Don’t break words across certain punctuation

Letter × MidLetter Letter

Letter MidLetter × Letter

(LB) Don’t break within ‘a9’, ‘3a’, or ‘H%’

ID × PO

AL × NU

NU × AL

Numbers are of the form PR ? ( OP | HY ) ? NU (NU | IS) * CL ? PO ?

Examples: $(12.35) 2,1234 (12)¢ 12.54¢

This is approximated with the following rules. (Some cases already handled above, like ‘9,’, ‘[9’.)

(LB) Don’t break between the following pairs of classes.

CL × PO

HY × NU

IS × NU

NU × NU

NU × PO

PR × AL

PR × HY

PR × ID

PR × NU

PR × OP

SY × NU

Example pairs: ‘$9’, ‘$[’, ‘$-‘, ‘-9’, ‘/9’, ‘99’, ‘,9’, ‘9%’ ‘]%’

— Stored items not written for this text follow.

import Mathlib
import Summits.ValiantsHypothesis.ValiantsHypothesis.Theorems.GrenetZeonPolySizeQPAlgebraResidualCorankTwoBlock
import HarnessLib

/-!
# Crux `GrenetZeon.PolySizeQPAlgebra` (stmt-ValiantsHypothesis-8064), line `vbp-slice-dealg` —
# the local Hessian bound at RESIDUAL CORANK TWO, for EVERY coefficient algebra

`…LocalReduction` / `…LocalReductionResidual` reduce every point `(n, s)` of the `c = 1` box to good
`(s+1)`-spaces and the type-independent input `LocalHessianBound n`:
`det A(p) = 0` in `R` ⟹ `rank Hess λ(det A)(p) ≤ 2 · dim R · n`.  The tree has it at residual corank one
(`…ResidualCorankOne`: a unit `(n-1)`-minor of `A(p)`).  This file proves it at residual corank `≤ 2`:

* `rank_hess0_transl_le_of_isUnit_minor` — **for ANY finite-dimensional commutative `ℂ`-algebra `R`, any
  functional `λ`, any affine `A` with `det A(p) = 0` in `R` and a UNIT `(n-2) × (n-2)` minor of the value
  matrix `A(p)`: `rank Hess F(p) ≤ 2 · dim_ℂ R · n`** (`n = |ι|`, rows/columns of the minor given by maps
  `r, c : κ → ι`, `|ι| = |κ| + 2`).
* `rank_hess0_transl_le_of_residual_minor_ne_zero` — residual form through a character `φ` of nilpotent
  kernel: some `(n-2)`-minor of `φ(A(p))` is non-zero, i.e. `A(p) mod 𝔪` has corank `≤ 2`.

Proof (memo of hand 6-g2, FACT 0/1/2, all typed): `exists_equiv_sum_fin_two` splits `ι ≃ κ ⊕ Fin 2` along
the rows and the columns of the minor; block Gaussian elimination over `R` (`blockNormalForm_eq`:
`P A(p) Q = diag(1_κ, S)`, `S = B₂₂ - B₂₁ B₁₁⁻¹ B₁₂ ∈ Mat₂(R)`, `det S = 0`) is by CONSTANT matrices, so it
transports the affine matrix (`A' = P A Q`, still affine), the read-out functional (`λ' = λ ∘ (u⁻¹ ·)`,
`u = ± det P` a unit, `det_reindex_eq_sign_mul`) and leaves `F`, hence the Hessian, unchanged; at the normal
form `rank_hess0_transl_le_of_blockNormalForm` (`…ResidualCorankTwoBlock`: jet ring `R[η][ε]`, block
determinant, graph lemma, `AL(2)`) gives `2 · dim R · (|κ| + 2)`.

So of the input `LocalHessianBound n` exactly the points of residual corank `≥ 3` (all `(n-2)`-minors of
`A(p)` in `𝔪`) remain (`…LocalReductionResidualThree`).  HONEST FRAMING: a rank count; no stub of the line
is closed; VP ≠ VNP is not moved.

References: T. Mignon, N. Ressayre, IMRN 2004:79, §2 (the case `R = ℂ`) [MignonRessayre2004];
P. Hrubeš, A. Yehudayoff, Theory of Computing 7 (2011), §2 (extension-ring accounting) [HrubesYehudayoff2011].
-/

noncomputable section

open MvPolynomial Matrix
open Literature.Computability.AlgebraicComplexity

-- single-conjunct layout `Summits/ValiantsHypothesis/ValiantsHypothesis`: duplicated namespace by design
set_option linter.dupNamespace false

namespace Summit.ValiantsHypothesis.ValiantsHypothesis.Theorems.GrenetZeonPolySizeQPAlgebra

/-! ### Index bookkeeping: an injection `κ → ι` missing two points splits `ι ≃ κ ⊕ Fin 2` -/

section Equiv

variable {ι κ : Type*} [Fintype ι] [Fintype κ] [DecidableEq ι]

/-- An injection `r : κ → ι` whose image misses exactly two points extends to an equivalence
`ι ≃ κ ⊕ Fin 2` sending `r i` to `inl i`. [folklore] -/
theorem exists_equiv_sum_fin_two (r : κ → ι) (hr : Function.Injective r)
    (hcard : Fintype.card ι = Fintype.card κ + 2) :
    ∃ e : ι ≃ κ ⊕ Fin 2, ∀ i, e (r i) = Sum.inl i := by
  classical
  have hc : Fintype.card {x // x ∉ Set.range r} = 2 := by
    rw [Fintype.card_subtype_compl, Set.card_range_of_injective hr, hcard]
    simp
  let e₂ : {x // x ∉ Set.range r} ≃ Fin 2 := Fintype.equivFinOfCardEq hc
  let e₁ : {x // x ∈ Set.range r} ≃ κ := (Equiv.ofInjective r hr).symm
  refine ⟨(Equiv.sumCompl (· ∈ Set.range r)).symm.trans (e₁.sumCongr e₂), fun i => ?_⟩
  rw [Equiv.trans_apply, Equiv.sumCompl_symm_apply_of_pos (p := (· ∈ Set.range r)) ⟨i, rfl⟩,
    Equiv.sumCongr_apply, Sum.map_inl]
  congr 1
  exact Equiv.ofInjective_symm_apply hr i

end Equiv

/-! ### The block normal form of a matrix with an invertible top-left block -/

section NormalForm

variable {R : Type*} [CommRing R] {κ : Type*} [Fintype κ] [DecidableEq κ]

/-- **Block normal form.**  If the `κ × κ` block `B₁₁` of `B = (B₁₁ B₁₂; B₂₁ B₂₂)` is invertible then
`P B Q = diag(1, B₂₂ - B₂₁ B₁₁⁻¹ B₁₂)` with `P = (B₁₁⁻¹ 0; -B₂₁B₁₁⁻¹ 1)`, `Q = (1 -B₁₁⁻¹B₁₂; 0 1)`,
`det P = det B₁₁⁻¹`, `det Q = 1` (Gaussian elimination by blocks). [folklore] -/
theorem blockNormalForm_eq (B₁₁ : Matrix κ κ R) [Invertible B₁₁] (B₁₂ : Matrix κ (Fin 2) R)
    (B₂₁ : Matrix (Fin 2) κ R) (B₂₂ : Matrix (Fin 2) (Fin 2) R) :
    Matrix.fromBlocks (⅟B₁₁) 0 (-(B₂₁ * ⅟B₁₁)) 1 * Matrix.fromBlocks B₁₁ B₁₂ B₂₁ B₂₂ *
        Matrix.fromBlocks 1 (-(⅟B₁₁ * B₁₂)) 0 1 =
      Matrix.fromBlocks 1 0 0 (B₂₂ - B₂₁ * ⅟B₁₁ * B₁₂) := by
  rw [Matrix.fromBlocks_multiply, Matrix.fromBlocks_multiply]
  simp only [Matrix.zero_mul, Matrix.mul_zero, add_zero, Matrix.one_mul, Matrix.mul_one,
    invOf_mul_self, Matrix.neg_mul, Matrix.invOf_mul_cancel_right, neg_add_cancel, Matrix.mul_neg,
    neg_add_eq_sub, sub_zero]

/-- Determinants of the two elimination matrices. [folklore] -/
theorem det_blockNormalForm_left (B₁₁ : Matrix κ κ R) [Invertible B₁₁] (B₂₁ : Matrix (Fin 2) κ R) :
    (Matrix.fromBlocks (⅟B₁₁) 0 (-(B₂₁ * ⅟B₁₁)) (1 : Matrix (Fin 2) (Fin 2) R)).det = (⅟B₁₁).det := by
  rw [Matrix.det_fromBlocks_zero₁₂, Matrix.det_one, mul_one]

/-- Determinants of the two elimination matrices. [folklore] -/
theorem det_blockNormalForm_right (B₁₁ : Matrix κ κ R) [Invertible B₁₁] (B₁₂ : Matrix κ (Fin 2) R) :
    (Matrix.fromBlocks (1 : Matrix κ κ R) (-(⅟B₁₁ * B₁₂)) 0 (1 : Matrix (Fin 2) (Fin 2) R)).det = 1 := by
  rw [Matrix.det_fromBlocks_zero₂₁, Matrix.det_one, Matrix.det_one, mul_one]

end NormalForm

/-! ### Determinant of a two-sided reindexing -/

section Reindex

variable {ι ι' : Type*} [Fintype ι] [DecidableEq ι] [Fintype ι'] [DecidableEq ι'] {T : Type*} [CommRing T]

/-- `det (reindex e₁ e₂ M) = sign(e₂⁻¹ e₁) · det M`. [folklore] -/
theorem det_reindex_eq_sign_mul (e₁ e₂ : ι ≃ ι') (M : Matrix ι ι T) :
    (Matrix.reindex e₁ e₂ M).det = ((Equiv.Perm.sign (e₂.symm.trans e₁) : ℤ) : T) * M.det := by
  have h : Matrix.reindex e₁ e₂ M = (Matrix.reindex e₁ e₁ M).submatrix id ⇑(e₂.symm.trans e₁) := by
    ext i j
    simp only [Matrix.reindex_apply, Matrix.submatrix_apply, id, Equiv.trans_apply,
      Equiv.symm_apply_apply]
  rw [h, Matrix.det_permute', Matrix.det_reindex_self]

end Reindex

/-! ### The local Hessian bound at points with a unit `(n-2)`-minor -/

section Main

variable {ι κ σ : Type*} [Fintype ι] [DecidableEq ι] [Fintype κ] [DecidableEq κ] [Fintype σ]
  [DecidableEq σ] {R : Type*} [CommRing R] [Algebra ℂ R] [Module.Finite ℂ R]

/-- **Local Hessian bound at residual corank at most two, every coefficient algebra.**  Let `R` be a
finite-dimensional commutative `ℂ`-algebra, `λ : R → ℂ` linear, `A` a square matrix of affine forms over
`R` (index type `ι`) with read-out `F = λ(det A)`, and `p` a point with `det A(p) = 0` in `R` such that
some `(|ι| - 2) × (|ι| - 2)` minor of the value matrix `A(p)` (rows `r`, columns `c`) is a UNIT of `R`.
Then `rank Hess F(p) ≤ 2 · dim_ℂ R · |ι|`.  Proof: Gaussian elimination by blocks over `R` brings `A(p)`
to `diag(1, S)` with `S ∈ Mat₂(R)`, `det S = 0` (`blockNormalForm_eq`); the elimination matrices are
constants, so they transport the affine matrix, the functional (by the unit `± det P`) and the Hessian, and
`rank_hess0_transl_le_of_blockNormalForm` applies.  For a local `R` this covers exactly the points of
residual corank `≤ 2`. [cite: MignonRessayre2004, §2] -/
theorem rank_hess0_transl_le_of_isUnit_minor (l : R →ₗ[ℂ] ℂ) (A : Matrix ι ι (MvPolynomial σ R))
    (F : MvPolynomial σ ℂ) (hA : ∀ a b, (A a b).totalDegree ≤ 1)
    (hF : ∀ d, l (coeff d A.det) = coeff d F) (p : σ → ℂ)
    (hp : eval (fun i => algebraMap ℂ R (p i)) A.det = 0) (r c : κ → ι)
    (hu : IsUnit ((A.map (eval fun i => algebraMap ℂ R (p i))).submatrix r c).det)
    (hcard : Fintype.card ι = Fintype.card κ + 2) :
    (hess0 (transl p F)).rank ≤ 2 * Module.finrank ℂ R * Fintype.card ι := by
  classical
  set x : σ → R := fun i => algebraMap ℂ R (p i) with hx
  set B : Matrix ι ι R := A.map (eval x) with hB
  rcases subsingleton_or_nontrivial R with hR | hR
  · have hF0 : F = 0 := by
      ext d
      rw [← hF d, Subsingleton.elim (coeff d A.det) 0, map_zero, coeff_zero]
    rw [hF0, map_zero, map_zero, Matrix.rank_zero]
    exact Nat.zero_le _
  -- the rows `r` and columns `c` are injective
  have hr : Function.Injective r := by
    intro i j hij
    by_contra hne
    have h0 : (B.submatrix r c).det = 0 :=
      Matrix.det_zero_of_row_eq hne (funext fun k => by simp only [Matrix.submatrix_apply, hij])
    exact not_isUnit_zero (h0 ▸ hu)
  have hc : Function.Injective c := by
    intro i j hij
    by_contra hne
    have h0 : (B.submatrix r c).det = 0 :=
      Matrix.det_zero_of_column_eq hne (fun k => by simp only [Matrix.submatrix_apply, hij])
    exact not_isUnit_zero (h0 ▸ hu)
  obtain ⟨eR, heR⟩ := exists_equiv_sum_fin_two r hr hcard
  obtain ⟨eC, heC⟩ := exists_equiv_sum_fin_two c hc hcard
  have hsR : ∀ i, eR.symm (Sum.inl i) = r i := fun i => by
    rw [Equiv.symm_apply_eq]; exact (heR i).symm
  have hsC : ∀ i, eC.symm (Sum.inl i) = c i := fun i => by
    rw [Equiv.symm_apply_eq]; exact (heC i).symm
  -- the reindexed value matrix and its invertible corner
  set B' : Matrix (κ ⊕ Fin 2) (κ ⊕ Fin 2) R := Matrix.reindex eR eC B with hB'
  have h11 : B'.toBlocks₁₁ = B.submatrix r c := by
    ext i j
    simp only [hB', Matrix.toBlocks₁₁, Matrix.of_apply, Matrix.reindex_apply, Matrix.submatrix_apply,
      hsR, hsC]
  letI : Invertible B'.toBlocks₁₁ := Matrix.invertibleOfIsUnitDet _ (by rw [h11]; exact hu)
  set P : Matrix (κ ⊕ Fin 2) (κ ⊕ Fin 2) R :=
    Matrix.fromBlocks (⅟B'.toBlocks₁₁) 0 (-(B'.toBlocks₂₁ * ⅟B'.toBlocks₁₁)) 1 with hP
  set Q : Matrix (κ ⊕ Fin 2) (κ ⊕ Fin 2) R :=
    Matrix.fromBlocks 1 (-(⅟B'.toBlocks₁₁ * B'.toBlocks₁₂)) 0 1 with hQ
  set S : Matrix (Fin 2) (Fin 2) R :=
    B'.toBlocks₂₂ - B'.toBlocks₂₁ * ⅟B'.toBlocks₁₁ * B'.toBlocks₁₂ with hSdef
  have hPBQ : P * B' * Q = Matrix.fromBlocks 1 0 0 S := by
    have h := blockNormalForm_eq B'.toBlocks₁₁ B'.toBlocks₁₂ B'.toBlocks₂₁ B'.toBlocks₂₂
    rwa [Matrix.fromBlocks_toBlocks] at h
  have hPdet : P.det = (⅟B'.toBlocks₁₁).det := det_blockNormalForm_left _ _
  have hQdet : Q.det = 1 := det_blockNormalForm_right _ _
  -- the transported affine matrix
  set A' : Matrix (κ ⊕ Fin 2) (κ ⊕ Fin 2) (MvPolynomial σ R) :=
    P.map C * Matrix.reindex eR eC A * Q.map C with hA'def
  have hA'aff : ∀ a b, (A' a b).totalDegree ≤ 1 := by
    intro a b
    rw [hA'def, Matrix.mul_apply]
    refine totalDegree_finsetSum_le fun k _ => ?_
    refine (totalDegree_mul _ _).trans ?_
    rw [Matrix.map_apply, totalDegree_C, add_zero, Matrix.mul_apply]
    refine totalDegree_finsetSum_le fun j _ => ?_
    refine (totalDegree_mul _ _).trans ?_
    rw [Matrix.map_apply, totalDegree_C, zero_add, Matrix.reindex_apply, Matrix.submatrix_apply]
    exact hA _ _
  have hCev : ∀ N : Matrix (κ ⊕ Fin 2) (κ ⊕ Fin 2) R,
      (N.map (C : R → MvPolynomial σ R)).map (eval x) = N := fun N => by
    ext i j
    simp only [Matrix.map_apply, eval_C]
  have hA'val : A'.map (eval x) = Matrix.fromBlocks 1 0 0 S := by
    rw [hA'def, Matrix.map_mul, Matrix.map_mul, hCev, hCev, ← hPBQ, hB']
    rfl
  -- determinant bookkeeping: `det A' = C u · det A` with `u` a unit
  set ρ : Equiv.Perm (κ ⊕ Fin 2) := eC.symm.trans eR with hρ
  set u : R := ((Equiv.Perm.sign ρ : ℤ) : R) * P.det with hudef
  have hunit : IsUnit u := by
    refine IsUnit.mul ?_ ?_
    · rcases Int.units_eq_one_or (Equiv.Perm.sign ρ) with h | h <;> simp [h]
    · rw [hPdet]
      exact Matrix.isUnit_det_of_invertible _
  have hdetA' : A'.det = C u * A.det := by
    rw [hA'def, Matrix.det_mul, Matrix.det_mul, det_reindex_eq_sign_mul,
      ← RingHom.mapMatrix_apply, ← RingHom.map_det, ← RingHom.mapMatrix_apply, ← RingHom.map_det,
      hQdet, map_one, mul_one, hudef, map_mul, map_intCast]
    ring
  obtain ⟨w, hw⟩ := hunit
  -- the transported functional
  set l' : R →ₗ[ℂ] ℂ := l ∘ₗ LinearMap.mulLeft ℂ (↑w⁻¹ : R) with hl'
  have hF' : ∀ d, l' (coeff d A'.det) = coeff d F := by
    intro d
    rw [hl', LinearMap.comp_apply, LinearMap.mulLeft_apply, hdetA', coeff_C_mul, ← hw, ← mul_assoc,
      Units.inv_mul, one_mul, hF]
  -- `det S = 0`
  have hBdet : B.det = 0 := by
    rw [hB, ← RingHom.mapMatrix_apply, ← RingHom.map_det, hp]
  have hS : S.det = 0 := by
    have h1 : (P * B' * Q).det = 0 := by
      rw [Matrix.det_mul, Matrix.det_mul, hB', det_reindex_eq_sign_mul, hBdet, mul_zero, mul_zero,
        zero_mul]
    rwa [hPBQ, Matrix.det_fromBlocks_zero₂₁, Matrix.det_one, one_mul] at h1
  -- conclude at the block normal form
  have h := rank_hess0_transl_le_of_blockNormalForm l' A' F hA'aff hF' p S hA'val hS
  rw [hcard]
  exact h

/-- **Residual form.**  With a character `φ` of nilpotent kernel (a local `R` with residue field `ℂ`):
if `det A(p) = 0` in `R` and some `(n-2) × (n-2)` minor of the residual value matrix `φ(A(p))` is
non-zero — i.e. `A(p) mod 𝔪` has corank at most two — then `rank Hess F(p) ≤ 2 · dim R · n`.
[cite: MignonRessayre2004, §2] -/
theorem rank_hess0_transl_le_of_residual_minor_ne_zero (φ : R →ₐ[ℂ] ℂ) {ν : ℕ}
    (hker : RingHom.ker (φ : R →+* ℂ) ^ ν = ⊥) (l : R →ₗ[ℂ] ℂ) (A : Matrix ι ι (MvPolynomial σ R))
    (F : MvPolynomial σ ℂ) (hA : ∀ a b, (A a b).totalDegree ≤ 1)
    (hF : ∀ d, l (coeff d A.det) = coeff d F) (p : σ → ℂ)
    (hp : eval (fun i => algebraMap ℂ R (p i)) A.det = 0) (r c : κ → ι)
    (hres : φ ((A.map (eval fun i => algebraMap ℂ R (p i))).submatrix r c).det ≠ 0)
    (hcard : Fintype.card ι = Fintype.card κ + 2) :
    (hess0 (transl p F)).rank ≤ 2 * Module.finrank ℂ R * Fintype.card ι :=
  rank_hess0_transl_le_of_isUnit_minor l A F hA hF p hp r c (isUnit_of_apply_ne_zero φ hker hres) hcard

end Main

end Summit.ValiantsHypothesis.ValiantsHypothesis.Theorems.GrenetZeonPolySizeQPAlgebra

end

Break transition between Numbers and anything else

NU ÷ ¬ NU

¬ NU ÷ NU

Break at a transition between Letters and anything else

Letter ÷ ¬ Letter

¬ Letter ÷ Letter

Break at a transition between Hiragana and anything else

Hiragana ÷ ¬ Hiragana

¬ Hiragana ÷ Hiragana

Break at a transition between Katakana and anything else

Katakana ÷ ¬ Katakana

¬ Katakana ÷ Katakana

Break around ideographs

ID ÷

÷ ID

Otherwise, don't break

Any × Any

Note: Thai is a case where, as in LineBreak, a good implementation could not just depend on the default word boundary specification, but should use a more sophisticated mechanism. We do have to choose some default, however, in the absence of such a mechanism. The above would treat any sequence of Thai letters as a single word, depending on the (logical or physical) insertion of ZWSP to break up the words. The alternative is to treat them as ID, breaking everywhere.